Segment Start: SOURCE MATERIAL

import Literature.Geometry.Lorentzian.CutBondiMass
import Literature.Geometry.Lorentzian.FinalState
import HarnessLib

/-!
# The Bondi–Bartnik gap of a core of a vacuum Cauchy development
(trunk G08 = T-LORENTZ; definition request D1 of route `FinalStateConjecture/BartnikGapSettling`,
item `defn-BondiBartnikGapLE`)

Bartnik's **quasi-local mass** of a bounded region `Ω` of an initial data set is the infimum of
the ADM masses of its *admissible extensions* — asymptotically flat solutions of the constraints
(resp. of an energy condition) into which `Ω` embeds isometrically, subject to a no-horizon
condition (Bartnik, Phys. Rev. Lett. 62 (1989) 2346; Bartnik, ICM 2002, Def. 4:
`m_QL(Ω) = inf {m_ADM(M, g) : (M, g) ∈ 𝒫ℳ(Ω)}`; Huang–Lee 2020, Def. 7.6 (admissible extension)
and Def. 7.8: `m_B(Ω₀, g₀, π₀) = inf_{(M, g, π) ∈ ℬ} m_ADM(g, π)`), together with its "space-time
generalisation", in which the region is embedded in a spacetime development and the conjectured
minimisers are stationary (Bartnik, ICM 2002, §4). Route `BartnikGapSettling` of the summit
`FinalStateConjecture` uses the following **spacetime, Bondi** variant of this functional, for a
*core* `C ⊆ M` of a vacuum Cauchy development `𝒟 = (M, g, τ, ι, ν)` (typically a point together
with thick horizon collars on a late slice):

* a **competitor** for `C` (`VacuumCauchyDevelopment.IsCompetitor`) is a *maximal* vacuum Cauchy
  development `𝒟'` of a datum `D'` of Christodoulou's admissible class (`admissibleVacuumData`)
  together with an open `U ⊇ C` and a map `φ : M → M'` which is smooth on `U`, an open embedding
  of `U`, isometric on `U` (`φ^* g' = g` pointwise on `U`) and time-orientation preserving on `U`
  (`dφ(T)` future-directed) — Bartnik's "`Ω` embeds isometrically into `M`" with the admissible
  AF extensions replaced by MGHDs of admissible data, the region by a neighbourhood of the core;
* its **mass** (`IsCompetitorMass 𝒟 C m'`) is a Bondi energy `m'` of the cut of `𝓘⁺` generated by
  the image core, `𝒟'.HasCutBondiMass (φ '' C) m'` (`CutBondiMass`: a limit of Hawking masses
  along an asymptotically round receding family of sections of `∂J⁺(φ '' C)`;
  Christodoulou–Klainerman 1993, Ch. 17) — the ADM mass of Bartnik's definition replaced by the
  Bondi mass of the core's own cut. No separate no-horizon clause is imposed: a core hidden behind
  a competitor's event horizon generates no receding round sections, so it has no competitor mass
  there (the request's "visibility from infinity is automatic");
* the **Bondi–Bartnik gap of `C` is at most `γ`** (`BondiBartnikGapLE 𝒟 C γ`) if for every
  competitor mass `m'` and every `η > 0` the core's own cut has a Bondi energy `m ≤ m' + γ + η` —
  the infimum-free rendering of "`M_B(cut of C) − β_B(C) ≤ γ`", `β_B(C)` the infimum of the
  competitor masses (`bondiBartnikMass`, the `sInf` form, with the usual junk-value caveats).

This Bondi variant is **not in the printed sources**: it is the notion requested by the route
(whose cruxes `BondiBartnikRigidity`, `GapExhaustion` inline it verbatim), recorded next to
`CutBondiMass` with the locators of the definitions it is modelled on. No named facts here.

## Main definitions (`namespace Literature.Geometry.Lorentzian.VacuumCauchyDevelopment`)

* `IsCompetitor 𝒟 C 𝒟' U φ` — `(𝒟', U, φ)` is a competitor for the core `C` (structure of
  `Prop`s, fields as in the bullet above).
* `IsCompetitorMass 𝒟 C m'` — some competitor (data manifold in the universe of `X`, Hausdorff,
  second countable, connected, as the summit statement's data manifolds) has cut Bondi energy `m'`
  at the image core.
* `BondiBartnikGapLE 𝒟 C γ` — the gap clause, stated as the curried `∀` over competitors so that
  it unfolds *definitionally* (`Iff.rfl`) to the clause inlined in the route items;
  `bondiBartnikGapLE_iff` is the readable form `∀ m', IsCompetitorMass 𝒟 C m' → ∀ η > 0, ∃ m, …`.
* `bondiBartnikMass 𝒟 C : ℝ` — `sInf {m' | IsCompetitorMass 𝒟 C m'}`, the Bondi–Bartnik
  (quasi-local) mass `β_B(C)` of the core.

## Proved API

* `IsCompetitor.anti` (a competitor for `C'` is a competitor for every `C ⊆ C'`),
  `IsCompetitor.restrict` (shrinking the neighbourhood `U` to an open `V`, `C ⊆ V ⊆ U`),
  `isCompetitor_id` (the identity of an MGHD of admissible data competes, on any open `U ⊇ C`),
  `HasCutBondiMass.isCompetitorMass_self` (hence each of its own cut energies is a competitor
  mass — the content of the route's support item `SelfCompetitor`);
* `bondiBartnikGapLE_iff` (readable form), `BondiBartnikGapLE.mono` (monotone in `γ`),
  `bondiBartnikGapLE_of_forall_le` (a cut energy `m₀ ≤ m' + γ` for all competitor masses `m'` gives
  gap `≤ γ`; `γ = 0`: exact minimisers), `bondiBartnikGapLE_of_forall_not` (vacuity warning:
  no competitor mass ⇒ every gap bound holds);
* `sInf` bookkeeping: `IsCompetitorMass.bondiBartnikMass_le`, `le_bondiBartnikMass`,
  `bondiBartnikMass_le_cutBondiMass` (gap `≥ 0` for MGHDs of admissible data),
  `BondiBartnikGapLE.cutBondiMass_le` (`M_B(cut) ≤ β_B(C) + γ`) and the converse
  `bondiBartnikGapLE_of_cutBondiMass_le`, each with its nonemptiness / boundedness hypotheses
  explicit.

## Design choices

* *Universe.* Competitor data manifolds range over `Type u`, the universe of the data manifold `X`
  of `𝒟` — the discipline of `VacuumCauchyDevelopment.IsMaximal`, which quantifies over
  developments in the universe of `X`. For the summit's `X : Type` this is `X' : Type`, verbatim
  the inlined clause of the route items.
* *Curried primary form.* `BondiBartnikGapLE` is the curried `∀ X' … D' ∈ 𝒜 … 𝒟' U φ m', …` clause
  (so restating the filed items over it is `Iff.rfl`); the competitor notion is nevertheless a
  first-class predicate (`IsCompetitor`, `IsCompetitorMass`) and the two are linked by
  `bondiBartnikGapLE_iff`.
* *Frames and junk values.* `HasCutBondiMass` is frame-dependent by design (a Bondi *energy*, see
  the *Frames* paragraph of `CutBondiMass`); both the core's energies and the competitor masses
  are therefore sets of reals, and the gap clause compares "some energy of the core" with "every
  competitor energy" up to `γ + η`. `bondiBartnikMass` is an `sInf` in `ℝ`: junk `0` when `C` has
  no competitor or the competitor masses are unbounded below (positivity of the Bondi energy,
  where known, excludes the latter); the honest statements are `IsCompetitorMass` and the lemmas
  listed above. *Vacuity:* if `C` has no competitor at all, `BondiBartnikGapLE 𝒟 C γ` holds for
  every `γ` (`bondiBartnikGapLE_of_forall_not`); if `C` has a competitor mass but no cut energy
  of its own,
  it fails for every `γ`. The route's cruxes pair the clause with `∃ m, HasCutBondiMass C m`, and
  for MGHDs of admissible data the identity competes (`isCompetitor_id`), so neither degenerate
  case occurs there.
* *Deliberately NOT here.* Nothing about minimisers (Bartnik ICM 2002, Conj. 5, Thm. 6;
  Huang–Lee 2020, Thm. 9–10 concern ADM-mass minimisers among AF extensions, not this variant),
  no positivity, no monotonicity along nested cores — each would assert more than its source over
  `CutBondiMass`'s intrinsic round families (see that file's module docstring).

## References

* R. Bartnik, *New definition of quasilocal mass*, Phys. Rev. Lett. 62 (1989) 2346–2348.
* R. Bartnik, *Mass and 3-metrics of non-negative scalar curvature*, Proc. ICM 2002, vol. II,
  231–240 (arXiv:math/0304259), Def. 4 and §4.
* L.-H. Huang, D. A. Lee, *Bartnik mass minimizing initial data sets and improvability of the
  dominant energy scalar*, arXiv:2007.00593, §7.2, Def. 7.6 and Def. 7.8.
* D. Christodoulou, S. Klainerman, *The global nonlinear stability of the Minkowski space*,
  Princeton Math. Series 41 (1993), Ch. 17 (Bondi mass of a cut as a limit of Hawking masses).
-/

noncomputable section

Segment End: SOURCE MATERIAL

### INSTRUCTIONS FOR THE TASK:
Wherever the string "competes" appears in the records, copy the whole line.

### WRITTEN SOLUTION:
  `isCompetitor_id` (the identity of an MGHD of admissible data competes, on any open `U ⊇ C`),
  for MGHDs of admissible data the identity competes (`isCompetitor_id`), so neither degenerate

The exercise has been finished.